■ About this task: Provide only the number of lines in the data below that contain the word "second".

■ Information:
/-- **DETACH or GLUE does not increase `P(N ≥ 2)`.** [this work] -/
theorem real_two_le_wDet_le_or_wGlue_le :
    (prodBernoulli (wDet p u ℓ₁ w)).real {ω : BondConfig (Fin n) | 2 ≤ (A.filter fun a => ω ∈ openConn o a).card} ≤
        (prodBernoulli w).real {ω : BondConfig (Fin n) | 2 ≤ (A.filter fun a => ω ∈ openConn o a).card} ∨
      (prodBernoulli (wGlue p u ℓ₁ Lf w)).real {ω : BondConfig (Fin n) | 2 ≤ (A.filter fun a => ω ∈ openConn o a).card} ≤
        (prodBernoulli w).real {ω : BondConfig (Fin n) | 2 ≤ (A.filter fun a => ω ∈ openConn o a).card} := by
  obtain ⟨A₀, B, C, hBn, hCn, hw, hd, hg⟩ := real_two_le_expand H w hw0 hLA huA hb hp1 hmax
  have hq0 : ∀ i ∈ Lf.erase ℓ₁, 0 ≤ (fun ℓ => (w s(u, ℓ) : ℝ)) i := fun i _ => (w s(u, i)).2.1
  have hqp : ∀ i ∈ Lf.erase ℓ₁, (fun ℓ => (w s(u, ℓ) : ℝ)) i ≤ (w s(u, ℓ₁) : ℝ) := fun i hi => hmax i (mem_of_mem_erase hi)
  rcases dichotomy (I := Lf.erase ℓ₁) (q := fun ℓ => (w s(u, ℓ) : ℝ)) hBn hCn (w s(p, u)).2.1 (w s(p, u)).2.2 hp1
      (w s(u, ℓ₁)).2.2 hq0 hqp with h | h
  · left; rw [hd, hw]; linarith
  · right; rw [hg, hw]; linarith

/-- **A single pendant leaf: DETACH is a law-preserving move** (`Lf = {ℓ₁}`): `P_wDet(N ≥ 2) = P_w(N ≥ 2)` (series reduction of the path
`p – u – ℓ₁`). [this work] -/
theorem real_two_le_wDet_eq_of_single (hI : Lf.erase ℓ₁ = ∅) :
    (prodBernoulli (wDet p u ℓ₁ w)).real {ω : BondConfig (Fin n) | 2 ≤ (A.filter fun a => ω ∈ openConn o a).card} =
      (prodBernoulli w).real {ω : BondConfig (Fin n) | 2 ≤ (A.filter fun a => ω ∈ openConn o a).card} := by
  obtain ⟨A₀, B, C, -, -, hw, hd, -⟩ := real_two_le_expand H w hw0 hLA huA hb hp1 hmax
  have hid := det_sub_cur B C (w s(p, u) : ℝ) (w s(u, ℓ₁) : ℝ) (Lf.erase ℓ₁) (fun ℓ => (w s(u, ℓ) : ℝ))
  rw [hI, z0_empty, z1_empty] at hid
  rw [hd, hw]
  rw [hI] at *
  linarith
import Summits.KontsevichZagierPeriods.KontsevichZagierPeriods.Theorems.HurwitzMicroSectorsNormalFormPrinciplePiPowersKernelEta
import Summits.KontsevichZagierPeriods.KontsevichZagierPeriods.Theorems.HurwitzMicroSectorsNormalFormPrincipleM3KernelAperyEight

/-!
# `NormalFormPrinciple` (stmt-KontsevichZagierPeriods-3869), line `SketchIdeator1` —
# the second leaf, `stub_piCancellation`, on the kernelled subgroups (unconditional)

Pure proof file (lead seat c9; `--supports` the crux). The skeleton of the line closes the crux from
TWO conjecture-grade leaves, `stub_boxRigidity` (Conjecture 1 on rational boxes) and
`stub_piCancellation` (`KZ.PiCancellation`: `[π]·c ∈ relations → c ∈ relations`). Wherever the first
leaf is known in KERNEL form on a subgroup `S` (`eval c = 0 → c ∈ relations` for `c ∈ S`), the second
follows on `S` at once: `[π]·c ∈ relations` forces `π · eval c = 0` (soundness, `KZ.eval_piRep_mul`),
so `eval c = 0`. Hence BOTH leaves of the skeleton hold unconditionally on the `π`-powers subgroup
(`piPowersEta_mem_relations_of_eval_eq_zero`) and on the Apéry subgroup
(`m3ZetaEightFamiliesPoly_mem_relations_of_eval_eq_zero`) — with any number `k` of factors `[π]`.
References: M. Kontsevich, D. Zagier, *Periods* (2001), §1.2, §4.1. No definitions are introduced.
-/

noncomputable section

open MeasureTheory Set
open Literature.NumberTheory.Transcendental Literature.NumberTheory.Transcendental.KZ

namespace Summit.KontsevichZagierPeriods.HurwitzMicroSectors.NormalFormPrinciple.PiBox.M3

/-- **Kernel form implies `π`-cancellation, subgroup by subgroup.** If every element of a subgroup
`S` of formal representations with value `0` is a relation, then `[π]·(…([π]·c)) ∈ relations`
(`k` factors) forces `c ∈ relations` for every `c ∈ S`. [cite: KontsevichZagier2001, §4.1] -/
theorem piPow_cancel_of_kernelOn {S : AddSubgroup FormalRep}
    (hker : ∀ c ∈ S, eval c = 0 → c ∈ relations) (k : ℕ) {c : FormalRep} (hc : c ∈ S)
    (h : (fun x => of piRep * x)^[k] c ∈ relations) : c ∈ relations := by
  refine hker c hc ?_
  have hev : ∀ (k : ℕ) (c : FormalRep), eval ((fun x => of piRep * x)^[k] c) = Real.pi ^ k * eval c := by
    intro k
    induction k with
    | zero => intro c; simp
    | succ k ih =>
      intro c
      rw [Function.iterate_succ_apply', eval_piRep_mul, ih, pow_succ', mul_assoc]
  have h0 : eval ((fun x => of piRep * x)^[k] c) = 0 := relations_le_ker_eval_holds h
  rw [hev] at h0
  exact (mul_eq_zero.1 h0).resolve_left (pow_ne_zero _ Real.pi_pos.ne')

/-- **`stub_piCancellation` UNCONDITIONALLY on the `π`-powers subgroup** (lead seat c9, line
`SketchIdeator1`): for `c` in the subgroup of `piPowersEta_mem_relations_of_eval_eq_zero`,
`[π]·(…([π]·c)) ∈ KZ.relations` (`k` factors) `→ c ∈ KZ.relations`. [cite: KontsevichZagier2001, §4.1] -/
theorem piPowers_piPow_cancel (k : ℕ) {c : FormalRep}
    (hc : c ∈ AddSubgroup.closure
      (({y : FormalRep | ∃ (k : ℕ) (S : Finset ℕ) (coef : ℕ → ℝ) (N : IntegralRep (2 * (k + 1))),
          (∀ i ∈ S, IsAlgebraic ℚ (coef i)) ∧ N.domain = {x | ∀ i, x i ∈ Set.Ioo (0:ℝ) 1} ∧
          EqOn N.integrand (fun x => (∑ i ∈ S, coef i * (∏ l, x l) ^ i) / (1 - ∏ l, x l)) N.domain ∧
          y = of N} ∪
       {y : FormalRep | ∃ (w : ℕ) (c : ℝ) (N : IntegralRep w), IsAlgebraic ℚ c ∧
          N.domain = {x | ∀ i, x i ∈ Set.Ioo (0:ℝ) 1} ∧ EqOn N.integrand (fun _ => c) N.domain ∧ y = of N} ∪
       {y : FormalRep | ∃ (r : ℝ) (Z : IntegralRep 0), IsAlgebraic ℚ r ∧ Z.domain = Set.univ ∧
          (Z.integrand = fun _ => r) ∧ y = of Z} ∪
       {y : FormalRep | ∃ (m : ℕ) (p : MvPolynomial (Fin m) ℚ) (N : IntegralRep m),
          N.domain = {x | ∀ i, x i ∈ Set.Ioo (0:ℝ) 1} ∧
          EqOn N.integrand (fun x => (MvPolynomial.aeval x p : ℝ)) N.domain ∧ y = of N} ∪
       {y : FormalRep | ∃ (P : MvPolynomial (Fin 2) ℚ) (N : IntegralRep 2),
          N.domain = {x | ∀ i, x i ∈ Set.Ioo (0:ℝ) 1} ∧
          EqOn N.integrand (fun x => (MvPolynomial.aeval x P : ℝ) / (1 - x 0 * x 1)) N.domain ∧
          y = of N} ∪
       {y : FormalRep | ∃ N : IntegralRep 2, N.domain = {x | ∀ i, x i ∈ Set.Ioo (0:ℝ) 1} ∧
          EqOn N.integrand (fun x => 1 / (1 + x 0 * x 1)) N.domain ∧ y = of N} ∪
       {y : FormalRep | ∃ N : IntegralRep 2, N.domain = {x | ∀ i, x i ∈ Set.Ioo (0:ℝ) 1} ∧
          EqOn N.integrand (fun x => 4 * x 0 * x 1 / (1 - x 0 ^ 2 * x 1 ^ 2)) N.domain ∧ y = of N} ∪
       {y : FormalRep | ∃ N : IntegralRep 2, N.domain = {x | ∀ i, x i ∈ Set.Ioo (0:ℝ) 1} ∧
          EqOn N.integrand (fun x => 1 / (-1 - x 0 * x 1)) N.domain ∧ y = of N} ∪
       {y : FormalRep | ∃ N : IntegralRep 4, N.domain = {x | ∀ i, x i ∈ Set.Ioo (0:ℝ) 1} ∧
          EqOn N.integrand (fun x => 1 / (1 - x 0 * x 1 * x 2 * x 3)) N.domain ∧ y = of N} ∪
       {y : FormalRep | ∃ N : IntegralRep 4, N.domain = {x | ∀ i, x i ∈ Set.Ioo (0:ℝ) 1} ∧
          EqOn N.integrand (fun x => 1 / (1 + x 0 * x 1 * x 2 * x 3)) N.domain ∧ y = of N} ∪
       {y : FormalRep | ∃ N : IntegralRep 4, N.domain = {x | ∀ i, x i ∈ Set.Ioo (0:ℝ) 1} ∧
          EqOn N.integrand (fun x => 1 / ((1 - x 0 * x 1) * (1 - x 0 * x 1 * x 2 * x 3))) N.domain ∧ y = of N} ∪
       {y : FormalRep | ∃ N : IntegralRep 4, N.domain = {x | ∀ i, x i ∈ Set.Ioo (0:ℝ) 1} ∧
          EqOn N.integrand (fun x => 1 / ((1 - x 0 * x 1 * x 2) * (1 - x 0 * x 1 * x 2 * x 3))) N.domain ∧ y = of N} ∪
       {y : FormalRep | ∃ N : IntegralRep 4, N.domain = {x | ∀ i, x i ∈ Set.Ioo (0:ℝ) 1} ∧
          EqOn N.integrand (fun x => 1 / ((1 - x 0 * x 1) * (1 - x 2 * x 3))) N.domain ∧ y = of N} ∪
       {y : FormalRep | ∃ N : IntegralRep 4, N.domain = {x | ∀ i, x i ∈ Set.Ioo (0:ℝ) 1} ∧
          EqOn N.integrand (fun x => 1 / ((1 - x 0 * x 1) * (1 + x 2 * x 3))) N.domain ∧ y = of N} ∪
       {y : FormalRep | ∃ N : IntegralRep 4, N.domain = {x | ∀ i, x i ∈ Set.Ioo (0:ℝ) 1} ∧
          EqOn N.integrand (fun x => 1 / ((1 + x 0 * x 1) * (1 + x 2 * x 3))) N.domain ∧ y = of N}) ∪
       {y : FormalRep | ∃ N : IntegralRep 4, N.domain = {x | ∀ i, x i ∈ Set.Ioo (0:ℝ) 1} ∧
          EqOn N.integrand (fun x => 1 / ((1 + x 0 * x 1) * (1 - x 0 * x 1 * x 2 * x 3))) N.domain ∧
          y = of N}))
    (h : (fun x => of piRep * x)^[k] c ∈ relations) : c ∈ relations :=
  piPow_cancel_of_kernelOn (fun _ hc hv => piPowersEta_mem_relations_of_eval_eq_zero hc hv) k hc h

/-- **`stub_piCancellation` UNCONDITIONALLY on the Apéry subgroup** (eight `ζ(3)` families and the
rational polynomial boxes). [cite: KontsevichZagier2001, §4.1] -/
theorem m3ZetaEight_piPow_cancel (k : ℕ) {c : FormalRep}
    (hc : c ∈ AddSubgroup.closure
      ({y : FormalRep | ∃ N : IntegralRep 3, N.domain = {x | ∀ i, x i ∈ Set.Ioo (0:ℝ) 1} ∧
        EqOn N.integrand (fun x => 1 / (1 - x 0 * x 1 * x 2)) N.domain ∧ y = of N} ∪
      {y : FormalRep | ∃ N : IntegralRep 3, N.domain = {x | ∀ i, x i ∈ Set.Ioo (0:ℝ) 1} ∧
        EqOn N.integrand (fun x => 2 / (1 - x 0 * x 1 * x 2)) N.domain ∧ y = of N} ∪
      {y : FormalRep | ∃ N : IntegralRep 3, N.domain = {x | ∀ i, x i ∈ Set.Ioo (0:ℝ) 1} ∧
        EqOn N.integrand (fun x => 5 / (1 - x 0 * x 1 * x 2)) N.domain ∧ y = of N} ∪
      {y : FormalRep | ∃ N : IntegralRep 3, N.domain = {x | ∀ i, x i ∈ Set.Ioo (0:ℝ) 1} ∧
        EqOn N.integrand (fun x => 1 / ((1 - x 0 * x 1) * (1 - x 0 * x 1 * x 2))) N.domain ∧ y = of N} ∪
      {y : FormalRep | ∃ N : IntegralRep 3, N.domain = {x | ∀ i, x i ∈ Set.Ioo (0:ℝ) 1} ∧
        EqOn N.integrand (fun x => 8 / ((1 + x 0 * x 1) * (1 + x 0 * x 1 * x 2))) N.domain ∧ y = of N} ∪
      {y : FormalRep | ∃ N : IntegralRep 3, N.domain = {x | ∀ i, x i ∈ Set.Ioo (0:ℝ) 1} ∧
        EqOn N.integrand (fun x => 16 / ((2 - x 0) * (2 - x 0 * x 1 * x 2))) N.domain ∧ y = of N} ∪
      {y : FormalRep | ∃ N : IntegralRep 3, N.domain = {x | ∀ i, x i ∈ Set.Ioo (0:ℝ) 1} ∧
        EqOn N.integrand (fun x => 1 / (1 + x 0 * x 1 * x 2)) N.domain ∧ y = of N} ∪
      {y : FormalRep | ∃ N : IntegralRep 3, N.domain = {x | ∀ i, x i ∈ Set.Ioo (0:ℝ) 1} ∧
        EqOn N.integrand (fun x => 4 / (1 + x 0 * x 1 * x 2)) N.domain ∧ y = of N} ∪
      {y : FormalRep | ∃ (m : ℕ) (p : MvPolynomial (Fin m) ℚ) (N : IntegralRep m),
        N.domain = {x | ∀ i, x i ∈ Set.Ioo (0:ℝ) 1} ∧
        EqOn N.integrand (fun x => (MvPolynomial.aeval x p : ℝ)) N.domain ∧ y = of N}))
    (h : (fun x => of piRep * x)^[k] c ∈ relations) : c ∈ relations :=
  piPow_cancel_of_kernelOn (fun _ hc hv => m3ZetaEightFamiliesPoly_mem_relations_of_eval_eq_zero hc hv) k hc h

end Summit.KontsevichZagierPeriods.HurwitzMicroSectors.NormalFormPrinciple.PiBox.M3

■ Exercise result: 2